I have been wondering and searching but haven't found a method that enables distinguishing the paternal and maternal allele with all the modifications and proteins bound to DNA. This would be extremely helpful when studying imprinted genes and their regulatory proteins and modifications - now bisulfite seq and ChIP only give a mixed result.

Separating the alleles could be possible at the chromosome level, but how? Any ideas or comments? I have heard about some technique that uses mitosis as a starting point but the regulatory mechanisms cannot be studied with the same strategy. I have thought that artificial triplex structures in the area of many maternal/paternal SNPs could serve as a starting point for chromosome capture but applying this technique might be impossible.

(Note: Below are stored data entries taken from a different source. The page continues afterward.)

/-- item stmt-CriticalPhenomena-7350 · crux · rank 6 · open · by planner
why it might fail: Upper bound needs k-point cut-time bounds with C^k·k!-type constants (Lawler1996CutTimes: k ≤ 2; GLPS2026 Prop 5.1: fixed k) for uniform exponential moments of C_n/n^{3/8}; lower bound needs cut density ≍ v^{5/4} under drift v; a log correction to E C_n ≍ n^{3/8} under tilt breaks the pure 8/3.
sources: Lawler1996CutTimes, LawlerSchrammWerner2001PlaneExponents, GaoLiPanovShiraishi2026, Lawler1991
[crux] (card r5(b): the relevance exponent as a theorem about planar simple random walk; calibrates
the window δ^{3/4} of CutPointWindowLimit and is the line's cheapest analytic test) The cut-time
free energy p(λ) := lim_n n⁻¹ log E_SRW[e^{λ C_n}] (C_n = #cut times of the n-step walk; exists by
submultiplicativity) equals log(μ_B(t)/(4t)) at t = e^{−λ} and satisfies p ≍ λ^{8/3} at 0+: there
are c, C, ε > 0 with c(1−t)^{8/3} ≤ log(μ_B(t)/(4t)) ≤ C(1−t)^{8/3} for all t ∈ (1−ε, 1). Here 8/3 =
2/y, y = 3/4 = 2 − ξ(1,1): the correlation TIME of the reward λ is λ^{−8/3}. Upper bound ⇐ SOME
exponential moment of C_n/n^{3/8} bounded uniformly in n (k-point bounds of the Lawler1996CutTimes /
GaoLiPanovShiraishi2026 Prop 5.1 type) + submultiplicativity E e^{λC_{n+m}} ≤ E e^{λC_n} E e^{λC_m},
choosing n₀ = (s₀/λ)^{8/3}; lower bound ⇐ a drift strategy (speed v costs ≍ v² per step in entropy
and produces cut-time density ≍ v^{2ζ} = v^{5/4}, so the rate function of the cut density obeys I(c)
≲ c^{8/5}, Legendre-dual to 8/3). Endpoint check: μ_B(0) = μ, i.e. I(1) = log(4/μ). [difficulty: L] -/
@[route_item "route-CriticalPhenomena-SAWCutPointCondensation"]
def FreeEnergyScaling : Prop :=
  ∃ c C ε : ℝ, 0 < c ∧ 0 < C ∧ 0 < ε ∧ ∀ t : ℝ, t ∈ Set.Ioo (1 - ε) 1 → c * (1 - t) ^ (8 / 3 : ℝ) ≤ Real.log ((⨅ n : ℕ, (∑ v ∈ Literature.Probability.LatticeModels.box 2 (n + 1), ∑ q ∈ (Literature.Probability.LatticeModels.zdGraph 2).finsetWalkLength (n + 1) (0 : Literature.Probability.LatticeModels.Site 2) v, (t) ^ (q.length - ((Finset.range q.length).filter fun j => ∀ i ∈ Finset.range (j + 1), ∀ k ∈ Finset.Ioc j q.length, q.getVert i ≠ q.getVert k).card)) ^ (1 / ((n : ℝ) + 1))) / (4 * t)) ∧ Real.log ((⨅ n : ℕ, (∑ v ∈ Literature.Probability.LatticeModels.box 2 (n + 1), ∑ q ∈ (Literature.Probability.LatticeModels.zdGraph 2).finsetWalkLength (n + 1) (0 : Literature.Probability.LatticeModels.Site 2) v, (t) ^ (q.length - ((Finset.range q.length).filter fun j => ∀ i ∈ Finset.range (j + 1), ∀ k ∈ Finset.Ioc j q.length, q.getVert i ≠ q.getVert k).card)) ^ (1 / ((n : ℝ) + 1))) / (4 * t)) ≤ C * (1 - t) ^ (8 / 3 : ℝ)

/-- item stmt-CriticalPhenomena-4655 · support · rank 9 · closed · proved by Summit.CriticalPhenomena.SAWScalingLimit.Theorems.scheduleExtraction_proof (prover) · by planner
sources: Billingsley1999, Mathlib (MeasureTheory.LevyProkhorov instMetrizableSpaceProbabilityMeasure)
[support] Diagonal schedule for iterated weak limits on CurveClass ℂ: if F g δ ∈ {0} ∪ {probability
measures}, F g δ ⇒ A g as δ → 0+ for every g > 0 (bounded continuous test functions), A g
probability, and A g ⇒ P as g → ∞ (P probability), then there is a schedule gs : ℝ → ℝ with gs δ → ∞
as δ → 0+ and F (gs δ) δ ⇒ P. Proof: weak convergence of probability measures on the Polish space
CurveClass ℂ is metrisable (Lévy–Prokhorov, Mathlib `MeasureTheory.LevyProkhorov`); F g δ is
eventually a probability measure (test f ≡ 1); choose thresholds δ_k ↓ 0 along the countably
generated filter 𝓝[>]0. PLANNER-VERIFIED: sorry-free proof `scheduleExtraction_holds :
ScheduleExtraction` (≈ 130 lines: ProbabilityMeasure lifts, tendsto_iff_forall_integral_tendsto, (𝓝
p).exists_antitone_basis via Mathlib's instMetrizableSpaceProbabilityMeasure, nhdsGT_basis,
Nat.sSup_mem; axioms standard) attached as evidence (ScheduleProof.lean) — transplant into
Theorems/. [difficulty: provable-now] -/
@[route_item "route-CriticalPhenomena-SAWCutPointCondensation", crux]
def ScheduleExtraction : Prop :=
  ∀ (F : ℝ → ℝ → MeasureTheory.Measure (Literature.Probability.RandomPlanarGeometry.CurveClass ℂ)) (A : ℝ → MeasureTheory.Measure (Literature.Probability.RandomPlanarGeometry.CurveClass ℂ)) (P : MeasureTheory.Measure (Literature.Probability.RandomPlanarGeometry.CurveClass ℂ)), (∀ g : ℝ, 0 < g → MeasureTheory.IsProbabilityMeasure (A g)) → MeasureTheory.IsProbabilityMeasure P → (∀ g δ : ℝ, F g δ = 0 ∨ MeasureTheory.IsProbabilityMeasure (F g δ)) → (∀ g : ℝ, 0 < g → ∀ f : BoundedContinuousFunction (Literature.Probability.RandomPlanarGeometry.CurveClass ℂ) ℝ, Filter.Tendsto (fun δ => ∫ x, f x ∂(F g δ)) (nhdsWithin 0 (Set.Ioi 0)) (nhds (∫ x, f x ∂(A g)))) → (∀ f : BoundedContinuousFunction (Literature.Probability.RandomPlanarGeometry.CurveClass ℂ) ℝ, Filter.Tendsto (fun g => ∫ x, f x ∂(A g)) Filter.atTop (nhds (∫ x, f x ∂P))) → ∃ gs : ℝ → ℝ, Filter.Tendsto gs (nhdsWithin 0 (Set.Ioi 0)) Filter.atTop ∧ ∀ f : BoundedContinuousFunction (Literature.Probability.RandomPlanarGeometry.CurveClass ℂ) ℝ, Filter.Tendsto (fun δ => ∫ x, f x ∂(F (gs δ) δ)) (nhdsWithin 0 (Set.Ioi 0)) (nhds (∫ x, f x ∂P))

Don't hesitate to share your ideas or comments, I'm looking forward to them!

-GoldEpi-

We have a model, where we transfered single specific human chromosome into MEL cell line. But I'm not sure whether the modifications will be conserved along the cell divisions.

-Trof-

Thanks for the reply. Indeed, artificial biochemical microenvironments and cell divisions will affect the combination of regulatory factors. This cell line would at least help indentifying paternal/maternal SNPs. Have you published a paper about making this cell line?

-GoldEpi-

We used similar approach as descirbed in this original paper, but used patients EBV-transformed lymphocytes instead of fetal cells.


Papayannopoulou T, Brice M, Stamatoyannopoulos G. Analysis of human hemoglobin switching in MEL x human fetal erythroid cell hybrids. Cell. 1986 Aug 1;46(3):469-76.